Reproduce the records below exactly, but only between the lines holding "import Mathlib" and "An ETERNAL VORTICAL", inclusive.
───── RECORDS SUPPLIED
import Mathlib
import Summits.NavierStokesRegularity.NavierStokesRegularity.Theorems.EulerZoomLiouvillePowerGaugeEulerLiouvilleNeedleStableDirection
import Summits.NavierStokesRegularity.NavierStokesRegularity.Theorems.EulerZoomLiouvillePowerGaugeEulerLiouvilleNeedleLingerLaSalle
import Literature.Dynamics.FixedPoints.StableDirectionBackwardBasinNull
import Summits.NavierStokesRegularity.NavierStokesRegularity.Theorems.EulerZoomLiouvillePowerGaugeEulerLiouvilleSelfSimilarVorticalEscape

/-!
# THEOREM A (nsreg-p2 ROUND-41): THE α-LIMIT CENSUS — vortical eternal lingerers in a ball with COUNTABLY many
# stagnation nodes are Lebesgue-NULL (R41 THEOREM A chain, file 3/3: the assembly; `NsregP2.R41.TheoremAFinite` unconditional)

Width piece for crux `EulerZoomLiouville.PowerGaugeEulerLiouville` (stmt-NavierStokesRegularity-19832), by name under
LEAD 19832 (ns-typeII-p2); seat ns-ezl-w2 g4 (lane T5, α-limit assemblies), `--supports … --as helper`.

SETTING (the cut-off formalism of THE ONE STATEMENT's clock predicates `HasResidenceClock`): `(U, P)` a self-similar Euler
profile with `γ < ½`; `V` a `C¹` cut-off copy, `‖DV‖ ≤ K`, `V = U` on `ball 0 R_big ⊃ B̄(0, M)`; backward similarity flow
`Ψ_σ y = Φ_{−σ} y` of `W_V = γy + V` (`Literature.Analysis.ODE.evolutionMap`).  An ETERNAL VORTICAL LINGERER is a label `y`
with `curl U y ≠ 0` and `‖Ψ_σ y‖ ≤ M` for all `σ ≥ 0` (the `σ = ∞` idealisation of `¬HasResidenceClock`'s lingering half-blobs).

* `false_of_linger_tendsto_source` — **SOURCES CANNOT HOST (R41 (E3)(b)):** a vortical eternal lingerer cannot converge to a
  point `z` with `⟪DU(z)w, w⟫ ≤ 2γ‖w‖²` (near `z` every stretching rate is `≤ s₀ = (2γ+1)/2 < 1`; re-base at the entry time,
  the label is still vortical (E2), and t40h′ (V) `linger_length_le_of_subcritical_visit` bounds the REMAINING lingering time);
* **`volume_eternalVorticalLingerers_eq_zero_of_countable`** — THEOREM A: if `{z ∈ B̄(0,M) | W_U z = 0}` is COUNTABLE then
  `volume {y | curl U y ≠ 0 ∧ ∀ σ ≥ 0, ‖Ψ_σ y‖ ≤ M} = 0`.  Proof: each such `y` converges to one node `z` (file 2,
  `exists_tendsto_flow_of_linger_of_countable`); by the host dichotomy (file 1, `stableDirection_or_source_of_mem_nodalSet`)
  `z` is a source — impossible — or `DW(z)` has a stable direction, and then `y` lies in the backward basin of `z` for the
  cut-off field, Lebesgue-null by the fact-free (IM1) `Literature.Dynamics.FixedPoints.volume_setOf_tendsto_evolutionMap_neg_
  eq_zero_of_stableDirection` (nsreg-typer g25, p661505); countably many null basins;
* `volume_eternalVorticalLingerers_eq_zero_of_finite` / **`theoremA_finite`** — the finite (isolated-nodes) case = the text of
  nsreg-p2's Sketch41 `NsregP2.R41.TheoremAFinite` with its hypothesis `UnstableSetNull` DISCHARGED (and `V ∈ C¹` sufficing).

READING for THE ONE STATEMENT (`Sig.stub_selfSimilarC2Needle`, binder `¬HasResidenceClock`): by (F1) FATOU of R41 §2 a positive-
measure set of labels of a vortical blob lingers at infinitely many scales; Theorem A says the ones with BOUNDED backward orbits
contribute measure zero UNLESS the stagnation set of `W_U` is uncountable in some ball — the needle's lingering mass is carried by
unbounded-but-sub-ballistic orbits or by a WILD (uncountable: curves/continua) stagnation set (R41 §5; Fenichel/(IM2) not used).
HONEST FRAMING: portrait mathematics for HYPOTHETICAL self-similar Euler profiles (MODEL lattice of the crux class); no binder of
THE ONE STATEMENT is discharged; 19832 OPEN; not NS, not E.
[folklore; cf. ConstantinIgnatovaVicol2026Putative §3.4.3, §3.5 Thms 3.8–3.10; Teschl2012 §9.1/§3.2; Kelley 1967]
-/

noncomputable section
──────────
───── RECORDS SUPPLIED
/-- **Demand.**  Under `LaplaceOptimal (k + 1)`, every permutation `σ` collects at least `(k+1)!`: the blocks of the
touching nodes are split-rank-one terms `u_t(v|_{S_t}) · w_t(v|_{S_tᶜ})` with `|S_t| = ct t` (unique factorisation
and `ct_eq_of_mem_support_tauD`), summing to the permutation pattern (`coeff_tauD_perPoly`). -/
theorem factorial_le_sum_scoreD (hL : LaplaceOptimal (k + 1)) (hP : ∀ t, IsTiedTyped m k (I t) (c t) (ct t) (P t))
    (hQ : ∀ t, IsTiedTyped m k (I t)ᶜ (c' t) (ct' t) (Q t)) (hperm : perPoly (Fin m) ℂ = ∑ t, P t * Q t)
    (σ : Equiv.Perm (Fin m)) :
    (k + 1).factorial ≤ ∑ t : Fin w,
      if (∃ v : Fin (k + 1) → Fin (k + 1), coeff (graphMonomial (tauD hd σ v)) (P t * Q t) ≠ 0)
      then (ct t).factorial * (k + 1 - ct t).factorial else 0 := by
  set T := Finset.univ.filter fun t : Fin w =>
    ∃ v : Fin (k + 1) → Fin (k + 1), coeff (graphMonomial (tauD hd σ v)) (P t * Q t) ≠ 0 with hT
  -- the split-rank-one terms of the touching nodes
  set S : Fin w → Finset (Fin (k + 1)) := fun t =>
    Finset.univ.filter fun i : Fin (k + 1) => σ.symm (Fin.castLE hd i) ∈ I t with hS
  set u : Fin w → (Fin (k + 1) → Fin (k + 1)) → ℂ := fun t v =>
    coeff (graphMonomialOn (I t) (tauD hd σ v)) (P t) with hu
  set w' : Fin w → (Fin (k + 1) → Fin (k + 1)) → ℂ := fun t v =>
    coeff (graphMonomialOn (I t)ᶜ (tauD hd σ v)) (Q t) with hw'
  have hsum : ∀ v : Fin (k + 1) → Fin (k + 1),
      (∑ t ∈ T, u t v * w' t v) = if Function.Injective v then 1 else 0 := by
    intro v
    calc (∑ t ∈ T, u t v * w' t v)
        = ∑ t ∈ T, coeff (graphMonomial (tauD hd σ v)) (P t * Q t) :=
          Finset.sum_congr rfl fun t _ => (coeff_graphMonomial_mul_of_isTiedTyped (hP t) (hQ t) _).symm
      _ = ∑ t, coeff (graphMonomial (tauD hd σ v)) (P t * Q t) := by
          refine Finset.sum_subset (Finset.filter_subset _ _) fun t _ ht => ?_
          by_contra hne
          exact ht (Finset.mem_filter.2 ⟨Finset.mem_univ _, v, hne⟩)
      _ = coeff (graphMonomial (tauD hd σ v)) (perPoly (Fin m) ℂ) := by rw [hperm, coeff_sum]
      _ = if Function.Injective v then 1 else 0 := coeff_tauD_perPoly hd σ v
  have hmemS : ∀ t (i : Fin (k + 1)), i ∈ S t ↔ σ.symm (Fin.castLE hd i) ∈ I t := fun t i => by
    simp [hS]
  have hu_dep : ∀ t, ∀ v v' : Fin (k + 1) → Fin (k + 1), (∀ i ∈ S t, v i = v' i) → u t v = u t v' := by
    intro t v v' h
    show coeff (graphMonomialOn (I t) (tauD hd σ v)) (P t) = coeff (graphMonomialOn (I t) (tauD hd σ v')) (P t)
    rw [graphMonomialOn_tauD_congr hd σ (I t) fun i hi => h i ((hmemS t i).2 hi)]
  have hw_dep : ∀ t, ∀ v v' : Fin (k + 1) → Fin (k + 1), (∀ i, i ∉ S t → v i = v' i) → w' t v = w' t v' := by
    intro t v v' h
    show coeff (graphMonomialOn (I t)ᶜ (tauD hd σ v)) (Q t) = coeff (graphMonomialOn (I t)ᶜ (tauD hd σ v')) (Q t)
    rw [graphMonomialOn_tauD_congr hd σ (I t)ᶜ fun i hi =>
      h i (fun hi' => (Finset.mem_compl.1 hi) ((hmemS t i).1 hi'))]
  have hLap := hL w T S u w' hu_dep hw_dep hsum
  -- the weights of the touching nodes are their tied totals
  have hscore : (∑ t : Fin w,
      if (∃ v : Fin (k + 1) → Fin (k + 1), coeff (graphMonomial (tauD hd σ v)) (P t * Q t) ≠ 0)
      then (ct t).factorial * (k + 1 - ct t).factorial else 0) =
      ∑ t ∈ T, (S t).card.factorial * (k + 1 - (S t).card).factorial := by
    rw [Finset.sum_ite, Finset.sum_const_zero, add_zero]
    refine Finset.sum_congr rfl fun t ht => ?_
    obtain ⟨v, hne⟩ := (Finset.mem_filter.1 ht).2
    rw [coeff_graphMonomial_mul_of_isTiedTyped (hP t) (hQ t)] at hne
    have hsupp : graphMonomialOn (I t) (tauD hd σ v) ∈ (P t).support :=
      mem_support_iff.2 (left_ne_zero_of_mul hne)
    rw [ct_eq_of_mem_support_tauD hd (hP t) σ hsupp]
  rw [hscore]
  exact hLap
──────────
───── RECORDS SUPPLIED
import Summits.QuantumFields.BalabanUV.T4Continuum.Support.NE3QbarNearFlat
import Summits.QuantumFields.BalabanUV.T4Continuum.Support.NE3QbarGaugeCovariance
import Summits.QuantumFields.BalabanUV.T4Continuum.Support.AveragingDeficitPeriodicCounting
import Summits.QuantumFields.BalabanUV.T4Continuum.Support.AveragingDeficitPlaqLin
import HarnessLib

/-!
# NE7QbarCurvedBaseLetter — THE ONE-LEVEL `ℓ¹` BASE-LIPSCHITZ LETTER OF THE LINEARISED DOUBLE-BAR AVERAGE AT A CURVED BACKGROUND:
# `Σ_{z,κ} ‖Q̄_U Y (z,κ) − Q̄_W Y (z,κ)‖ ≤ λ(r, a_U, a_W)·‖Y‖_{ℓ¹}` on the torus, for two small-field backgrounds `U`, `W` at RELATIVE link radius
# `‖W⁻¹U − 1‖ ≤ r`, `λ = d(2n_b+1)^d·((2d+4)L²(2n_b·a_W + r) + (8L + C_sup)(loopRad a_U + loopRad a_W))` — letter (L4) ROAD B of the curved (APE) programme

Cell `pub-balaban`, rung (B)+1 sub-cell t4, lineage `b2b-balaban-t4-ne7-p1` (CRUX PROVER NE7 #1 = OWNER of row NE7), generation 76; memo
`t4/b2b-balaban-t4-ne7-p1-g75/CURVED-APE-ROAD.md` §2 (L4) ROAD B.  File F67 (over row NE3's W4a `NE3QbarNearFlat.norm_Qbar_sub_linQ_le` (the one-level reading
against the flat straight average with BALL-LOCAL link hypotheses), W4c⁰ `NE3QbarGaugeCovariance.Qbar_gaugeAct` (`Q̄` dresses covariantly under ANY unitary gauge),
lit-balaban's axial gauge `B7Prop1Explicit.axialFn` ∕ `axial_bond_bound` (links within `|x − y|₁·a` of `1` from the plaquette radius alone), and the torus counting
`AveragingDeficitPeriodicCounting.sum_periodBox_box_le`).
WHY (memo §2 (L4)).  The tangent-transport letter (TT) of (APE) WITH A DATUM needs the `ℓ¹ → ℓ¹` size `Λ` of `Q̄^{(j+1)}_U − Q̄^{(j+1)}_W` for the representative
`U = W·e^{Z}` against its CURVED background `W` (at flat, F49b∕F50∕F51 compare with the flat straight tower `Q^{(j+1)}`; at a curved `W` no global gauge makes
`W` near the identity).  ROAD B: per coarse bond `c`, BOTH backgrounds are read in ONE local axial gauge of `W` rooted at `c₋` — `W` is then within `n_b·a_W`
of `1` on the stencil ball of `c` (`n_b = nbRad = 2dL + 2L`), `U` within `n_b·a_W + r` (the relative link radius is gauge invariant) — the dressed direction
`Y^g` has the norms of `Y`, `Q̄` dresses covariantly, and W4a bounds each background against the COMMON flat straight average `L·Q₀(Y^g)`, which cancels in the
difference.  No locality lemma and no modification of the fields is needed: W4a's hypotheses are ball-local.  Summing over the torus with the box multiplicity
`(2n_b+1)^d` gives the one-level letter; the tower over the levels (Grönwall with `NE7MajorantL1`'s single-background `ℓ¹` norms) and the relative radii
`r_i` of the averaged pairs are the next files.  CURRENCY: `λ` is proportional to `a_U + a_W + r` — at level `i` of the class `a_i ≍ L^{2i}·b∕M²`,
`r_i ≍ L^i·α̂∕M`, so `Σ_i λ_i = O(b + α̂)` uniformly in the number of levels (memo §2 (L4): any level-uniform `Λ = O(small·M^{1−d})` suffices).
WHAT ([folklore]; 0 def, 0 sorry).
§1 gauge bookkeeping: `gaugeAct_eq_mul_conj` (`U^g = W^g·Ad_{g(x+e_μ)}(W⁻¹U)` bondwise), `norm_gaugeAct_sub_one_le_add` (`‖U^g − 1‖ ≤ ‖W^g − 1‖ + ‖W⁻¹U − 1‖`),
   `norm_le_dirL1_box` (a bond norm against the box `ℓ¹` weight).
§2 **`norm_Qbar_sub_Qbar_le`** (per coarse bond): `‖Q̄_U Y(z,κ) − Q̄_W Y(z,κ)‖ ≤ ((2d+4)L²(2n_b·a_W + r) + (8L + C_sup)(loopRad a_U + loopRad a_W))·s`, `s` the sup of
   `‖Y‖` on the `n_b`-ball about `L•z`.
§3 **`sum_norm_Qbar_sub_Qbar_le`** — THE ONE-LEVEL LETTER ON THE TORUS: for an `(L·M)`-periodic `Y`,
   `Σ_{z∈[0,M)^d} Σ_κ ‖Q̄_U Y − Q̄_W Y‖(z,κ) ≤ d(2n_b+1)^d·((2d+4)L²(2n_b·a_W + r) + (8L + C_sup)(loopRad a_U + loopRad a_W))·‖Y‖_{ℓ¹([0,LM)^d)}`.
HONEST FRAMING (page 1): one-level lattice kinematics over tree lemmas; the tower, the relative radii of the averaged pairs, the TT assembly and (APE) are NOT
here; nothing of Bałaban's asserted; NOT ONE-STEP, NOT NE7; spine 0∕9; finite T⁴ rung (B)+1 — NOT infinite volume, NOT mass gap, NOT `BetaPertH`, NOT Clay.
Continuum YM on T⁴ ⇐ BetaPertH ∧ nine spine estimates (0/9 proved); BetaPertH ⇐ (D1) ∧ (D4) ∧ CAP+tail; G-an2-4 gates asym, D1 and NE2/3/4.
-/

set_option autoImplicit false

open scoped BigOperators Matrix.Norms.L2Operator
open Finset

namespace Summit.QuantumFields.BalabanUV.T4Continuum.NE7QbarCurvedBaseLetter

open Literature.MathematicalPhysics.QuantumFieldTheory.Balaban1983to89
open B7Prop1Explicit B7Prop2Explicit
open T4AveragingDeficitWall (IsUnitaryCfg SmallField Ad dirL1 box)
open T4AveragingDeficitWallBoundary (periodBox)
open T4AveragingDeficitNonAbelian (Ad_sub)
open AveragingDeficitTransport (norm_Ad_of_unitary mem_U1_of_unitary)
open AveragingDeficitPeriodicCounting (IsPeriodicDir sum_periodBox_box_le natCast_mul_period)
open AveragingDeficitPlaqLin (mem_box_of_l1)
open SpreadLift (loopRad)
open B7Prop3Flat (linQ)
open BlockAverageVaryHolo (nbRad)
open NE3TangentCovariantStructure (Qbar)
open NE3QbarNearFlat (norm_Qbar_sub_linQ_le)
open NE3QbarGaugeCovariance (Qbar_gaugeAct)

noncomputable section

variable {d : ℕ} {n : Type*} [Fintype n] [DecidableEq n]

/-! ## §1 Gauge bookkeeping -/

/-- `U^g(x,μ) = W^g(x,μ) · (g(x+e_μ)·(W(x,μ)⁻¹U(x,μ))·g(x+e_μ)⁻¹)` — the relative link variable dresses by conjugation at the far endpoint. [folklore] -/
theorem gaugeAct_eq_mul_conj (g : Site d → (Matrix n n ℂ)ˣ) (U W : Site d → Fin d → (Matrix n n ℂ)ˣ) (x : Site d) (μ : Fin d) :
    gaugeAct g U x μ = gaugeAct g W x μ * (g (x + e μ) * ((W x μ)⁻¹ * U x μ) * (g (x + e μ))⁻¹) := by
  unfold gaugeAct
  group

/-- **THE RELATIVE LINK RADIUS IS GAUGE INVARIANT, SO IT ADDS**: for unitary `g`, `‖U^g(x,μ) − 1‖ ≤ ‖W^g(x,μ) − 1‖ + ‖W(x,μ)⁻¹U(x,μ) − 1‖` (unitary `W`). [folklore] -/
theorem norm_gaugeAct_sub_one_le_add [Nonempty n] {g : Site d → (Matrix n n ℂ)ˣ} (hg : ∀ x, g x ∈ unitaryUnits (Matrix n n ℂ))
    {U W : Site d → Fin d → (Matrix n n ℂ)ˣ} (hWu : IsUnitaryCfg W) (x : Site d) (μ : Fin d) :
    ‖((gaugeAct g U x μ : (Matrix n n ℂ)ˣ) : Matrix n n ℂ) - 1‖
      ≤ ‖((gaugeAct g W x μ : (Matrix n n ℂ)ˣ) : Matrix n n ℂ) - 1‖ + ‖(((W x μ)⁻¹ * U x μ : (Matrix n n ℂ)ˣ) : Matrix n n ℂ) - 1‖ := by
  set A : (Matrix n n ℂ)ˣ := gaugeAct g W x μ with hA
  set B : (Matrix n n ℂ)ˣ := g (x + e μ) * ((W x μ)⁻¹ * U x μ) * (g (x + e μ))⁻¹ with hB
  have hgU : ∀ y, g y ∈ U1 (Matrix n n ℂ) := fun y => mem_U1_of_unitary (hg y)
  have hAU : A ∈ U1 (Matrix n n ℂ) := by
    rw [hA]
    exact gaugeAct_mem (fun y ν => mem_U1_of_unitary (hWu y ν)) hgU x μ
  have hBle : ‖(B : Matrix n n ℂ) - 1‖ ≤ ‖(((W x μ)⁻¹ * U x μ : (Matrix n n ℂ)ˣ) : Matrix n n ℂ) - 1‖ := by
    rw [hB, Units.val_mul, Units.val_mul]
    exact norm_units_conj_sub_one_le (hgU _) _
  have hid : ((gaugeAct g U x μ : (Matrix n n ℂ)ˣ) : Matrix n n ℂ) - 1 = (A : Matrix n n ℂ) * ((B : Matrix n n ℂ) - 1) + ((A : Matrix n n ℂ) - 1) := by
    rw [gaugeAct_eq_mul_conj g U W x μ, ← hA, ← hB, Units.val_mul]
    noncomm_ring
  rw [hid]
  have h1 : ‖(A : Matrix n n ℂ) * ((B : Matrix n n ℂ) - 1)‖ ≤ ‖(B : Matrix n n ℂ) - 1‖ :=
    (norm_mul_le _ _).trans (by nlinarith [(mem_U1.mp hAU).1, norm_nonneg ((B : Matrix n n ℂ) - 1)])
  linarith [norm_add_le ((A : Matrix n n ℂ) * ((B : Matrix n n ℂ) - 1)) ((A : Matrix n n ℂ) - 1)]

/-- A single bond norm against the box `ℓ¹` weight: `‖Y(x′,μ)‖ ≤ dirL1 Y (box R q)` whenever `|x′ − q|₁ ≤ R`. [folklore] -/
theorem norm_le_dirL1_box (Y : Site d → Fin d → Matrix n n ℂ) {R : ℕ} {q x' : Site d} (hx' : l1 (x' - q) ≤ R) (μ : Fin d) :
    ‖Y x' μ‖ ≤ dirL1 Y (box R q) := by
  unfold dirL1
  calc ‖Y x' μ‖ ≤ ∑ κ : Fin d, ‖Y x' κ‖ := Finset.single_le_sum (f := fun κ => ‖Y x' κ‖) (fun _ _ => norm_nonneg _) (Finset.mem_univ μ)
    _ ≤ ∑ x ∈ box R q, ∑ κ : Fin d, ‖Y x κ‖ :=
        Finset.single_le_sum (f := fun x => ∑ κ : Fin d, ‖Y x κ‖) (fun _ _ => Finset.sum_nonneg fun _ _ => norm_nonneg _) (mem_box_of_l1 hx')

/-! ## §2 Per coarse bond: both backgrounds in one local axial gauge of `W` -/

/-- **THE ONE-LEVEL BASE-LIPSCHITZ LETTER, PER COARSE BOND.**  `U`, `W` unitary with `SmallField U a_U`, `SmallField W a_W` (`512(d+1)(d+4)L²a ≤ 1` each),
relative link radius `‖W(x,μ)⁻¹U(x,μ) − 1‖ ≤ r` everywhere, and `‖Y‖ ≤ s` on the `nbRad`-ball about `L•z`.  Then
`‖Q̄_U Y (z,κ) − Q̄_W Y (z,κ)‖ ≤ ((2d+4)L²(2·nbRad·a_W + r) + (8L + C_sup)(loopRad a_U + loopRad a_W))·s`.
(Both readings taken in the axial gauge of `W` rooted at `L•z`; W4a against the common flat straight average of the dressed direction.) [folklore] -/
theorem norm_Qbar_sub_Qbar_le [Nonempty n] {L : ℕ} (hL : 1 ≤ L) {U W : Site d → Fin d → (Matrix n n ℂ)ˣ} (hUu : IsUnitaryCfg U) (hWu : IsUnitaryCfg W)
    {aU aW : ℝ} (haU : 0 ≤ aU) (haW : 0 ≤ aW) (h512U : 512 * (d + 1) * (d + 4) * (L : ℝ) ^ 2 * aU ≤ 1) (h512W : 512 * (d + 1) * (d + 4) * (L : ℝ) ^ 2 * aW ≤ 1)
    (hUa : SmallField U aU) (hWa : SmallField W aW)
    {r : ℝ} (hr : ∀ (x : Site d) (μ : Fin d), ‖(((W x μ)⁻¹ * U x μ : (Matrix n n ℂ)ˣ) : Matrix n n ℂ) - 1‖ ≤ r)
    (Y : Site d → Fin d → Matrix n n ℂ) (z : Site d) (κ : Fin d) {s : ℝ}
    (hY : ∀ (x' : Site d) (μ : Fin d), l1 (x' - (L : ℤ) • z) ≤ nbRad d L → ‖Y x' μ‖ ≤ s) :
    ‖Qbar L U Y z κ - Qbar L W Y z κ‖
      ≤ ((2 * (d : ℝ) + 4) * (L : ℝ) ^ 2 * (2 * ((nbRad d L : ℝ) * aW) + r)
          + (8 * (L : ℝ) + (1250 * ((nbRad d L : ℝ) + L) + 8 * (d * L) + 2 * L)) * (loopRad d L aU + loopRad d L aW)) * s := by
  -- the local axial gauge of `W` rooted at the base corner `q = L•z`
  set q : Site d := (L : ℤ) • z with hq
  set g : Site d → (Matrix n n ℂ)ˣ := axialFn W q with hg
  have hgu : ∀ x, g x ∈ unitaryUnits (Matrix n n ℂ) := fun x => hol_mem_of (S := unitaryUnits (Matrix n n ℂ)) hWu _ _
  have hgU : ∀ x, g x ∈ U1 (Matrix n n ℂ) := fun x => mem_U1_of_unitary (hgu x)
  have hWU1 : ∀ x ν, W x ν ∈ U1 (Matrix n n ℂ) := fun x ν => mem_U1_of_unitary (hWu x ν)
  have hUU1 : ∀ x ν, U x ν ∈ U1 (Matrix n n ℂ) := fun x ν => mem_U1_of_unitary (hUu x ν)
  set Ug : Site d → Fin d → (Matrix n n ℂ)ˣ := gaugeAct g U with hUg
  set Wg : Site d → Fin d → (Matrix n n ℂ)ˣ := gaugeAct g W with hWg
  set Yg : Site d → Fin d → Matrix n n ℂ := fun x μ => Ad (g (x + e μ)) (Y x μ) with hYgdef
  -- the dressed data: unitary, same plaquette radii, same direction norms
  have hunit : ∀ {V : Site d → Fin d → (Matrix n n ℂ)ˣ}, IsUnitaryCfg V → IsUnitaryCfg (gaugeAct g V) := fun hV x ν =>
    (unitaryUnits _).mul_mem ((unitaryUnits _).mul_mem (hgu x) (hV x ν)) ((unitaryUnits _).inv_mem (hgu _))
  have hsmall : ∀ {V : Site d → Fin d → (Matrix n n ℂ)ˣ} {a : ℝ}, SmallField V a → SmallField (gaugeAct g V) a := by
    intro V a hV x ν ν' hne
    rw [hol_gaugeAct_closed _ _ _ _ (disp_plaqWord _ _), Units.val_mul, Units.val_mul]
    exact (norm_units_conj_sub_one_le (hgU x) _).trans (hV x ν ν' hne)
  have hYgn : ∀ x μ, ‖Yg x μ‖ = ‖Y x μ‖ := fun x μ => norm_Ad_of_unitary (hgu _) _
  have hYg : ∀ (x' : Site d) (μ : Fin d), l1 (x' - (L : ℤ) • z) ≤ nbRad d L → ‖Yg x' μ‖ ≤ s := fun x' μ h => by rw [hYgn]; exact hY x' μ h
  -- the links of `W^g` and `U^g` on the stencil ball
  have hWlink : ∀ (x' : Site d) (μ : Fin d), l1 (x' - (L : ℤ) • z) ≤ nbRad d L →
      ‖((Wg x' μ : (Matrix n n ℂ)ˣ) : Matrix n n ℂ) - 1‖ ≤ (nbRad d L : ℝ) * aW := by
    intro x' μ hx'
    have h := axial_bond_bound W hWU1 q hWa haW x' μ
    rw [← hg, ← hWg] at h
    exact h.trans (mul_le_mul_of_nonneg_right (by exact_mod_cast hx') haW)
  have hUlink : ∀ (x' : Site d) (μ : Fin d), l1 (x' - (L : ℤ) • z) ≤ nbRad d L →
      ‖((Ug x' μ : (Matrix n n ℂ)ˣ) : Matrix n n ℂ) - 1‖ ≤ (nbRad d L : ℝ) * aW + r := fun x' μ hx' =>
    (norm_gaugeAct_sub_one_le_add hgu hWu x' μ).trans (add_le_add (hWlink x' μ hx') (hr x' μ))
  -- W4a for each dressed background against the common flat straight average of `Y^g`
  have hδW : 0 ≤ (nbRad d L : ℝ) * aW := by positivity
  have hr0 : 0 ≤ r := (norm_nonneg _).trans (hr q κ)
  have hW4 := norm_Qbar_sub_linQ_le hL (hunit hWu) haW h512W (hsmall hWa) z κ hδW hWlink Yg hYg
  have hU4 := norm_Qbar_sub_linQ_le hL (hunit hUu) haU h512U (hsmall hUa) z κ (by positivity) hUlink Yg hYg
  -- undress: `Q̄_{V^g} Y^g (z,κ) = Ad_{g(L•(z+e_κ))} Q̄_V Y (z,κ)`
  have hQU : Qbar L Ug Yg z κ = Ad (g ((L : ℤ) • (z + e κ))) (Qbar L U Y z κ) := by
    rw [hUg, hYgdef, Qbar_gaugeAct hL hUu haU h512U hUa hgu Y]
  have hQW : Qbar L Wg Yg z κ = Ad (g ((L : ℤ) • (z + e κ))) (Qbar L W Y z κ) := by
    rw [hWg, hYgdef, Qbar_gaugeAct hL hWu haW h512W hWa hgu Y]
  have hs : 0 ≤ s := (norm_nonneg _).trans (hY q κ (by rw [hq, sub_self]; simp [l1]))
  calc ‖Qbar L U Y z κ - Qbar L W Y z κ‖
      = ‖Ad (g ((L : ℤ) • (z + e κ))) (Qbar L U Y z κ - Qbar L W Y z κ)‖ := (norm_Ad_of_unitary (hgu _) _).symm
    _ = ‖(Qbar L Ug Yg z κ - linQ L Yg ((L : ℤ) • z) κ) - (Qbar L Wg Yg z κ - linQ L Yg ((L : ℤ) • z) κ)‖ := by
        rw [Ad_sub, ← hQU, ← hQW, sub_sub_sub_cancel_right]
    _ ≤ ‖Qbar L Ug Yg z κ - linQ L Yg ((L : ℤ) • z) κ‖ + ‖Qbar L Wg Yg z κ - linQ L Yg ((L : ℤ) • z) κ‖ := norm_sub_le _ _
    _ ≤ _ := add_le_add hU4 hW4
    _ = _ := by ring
──────────
**EXERCISE ANSWER**
import Mathlib
import Summits.NavierStokesRegularity.NavierStokesRegularity.Theorems.EulerZoomLiouvillePowerGaugeEulerLiouvilleNeedleStableDirection
import Summits.NavierStokesRegularity.NavierStokesRegularity.Theorems.EulerZoomLiouvillePowerGaugeEulerLiouvilleNeedleLingerLaSalle
import Literature.Dynamics.FixedPoints.StableDirectionBackwardBasinNull
import Summits.NavierStokesRegularity.NavierStokesRegularity.Theorems.EulerZoomLiouvillePowerGaugeEulerLiouvilleSelfSimilarVorticalEscape

/-!
# THEOREM A (nsreg-p2 ROUND-41): THE α-LIMIT CENSUS — vortical eternal lingerers in a ball with COUNTABLY many
# stagnation nodes are Lebesgue-NULL (R41 THEOREM A chain, file 3/3: the assembly; `NsregP2.R41.TheoremAFinite` unconditional)

Width piece for crux `EulerZoomLiouville.PowerGaugeEulerLiouville` (stmt-NavierStokesRegularity-19832), by name under
LEAD 19832 (ns-typeII-p2); seat ns-ezl-w2 g4 (lane T5, α-limit assemblies), `--supports … --as helper`.

SETTING (the cut-off formalism of THE ONE STATEMENT's clock predicates `HasResidenceClock`): `(U, P)` a self-similar Euler
profile with `γ < ½`; `V` a `C¹` cut-off copy, `‖DV‖ ≤ K`, `V = U` on `ball 0 R_big ⊃ B̄(0, M)`; backward similarity flow
`Ψ_σ y = Φ_{−σ} y` of `W_V = γy + V` (`Literature.Analysis.ODE.evolutionMap`).  An ETERNAL VORTICAL LINGERER is a label `y`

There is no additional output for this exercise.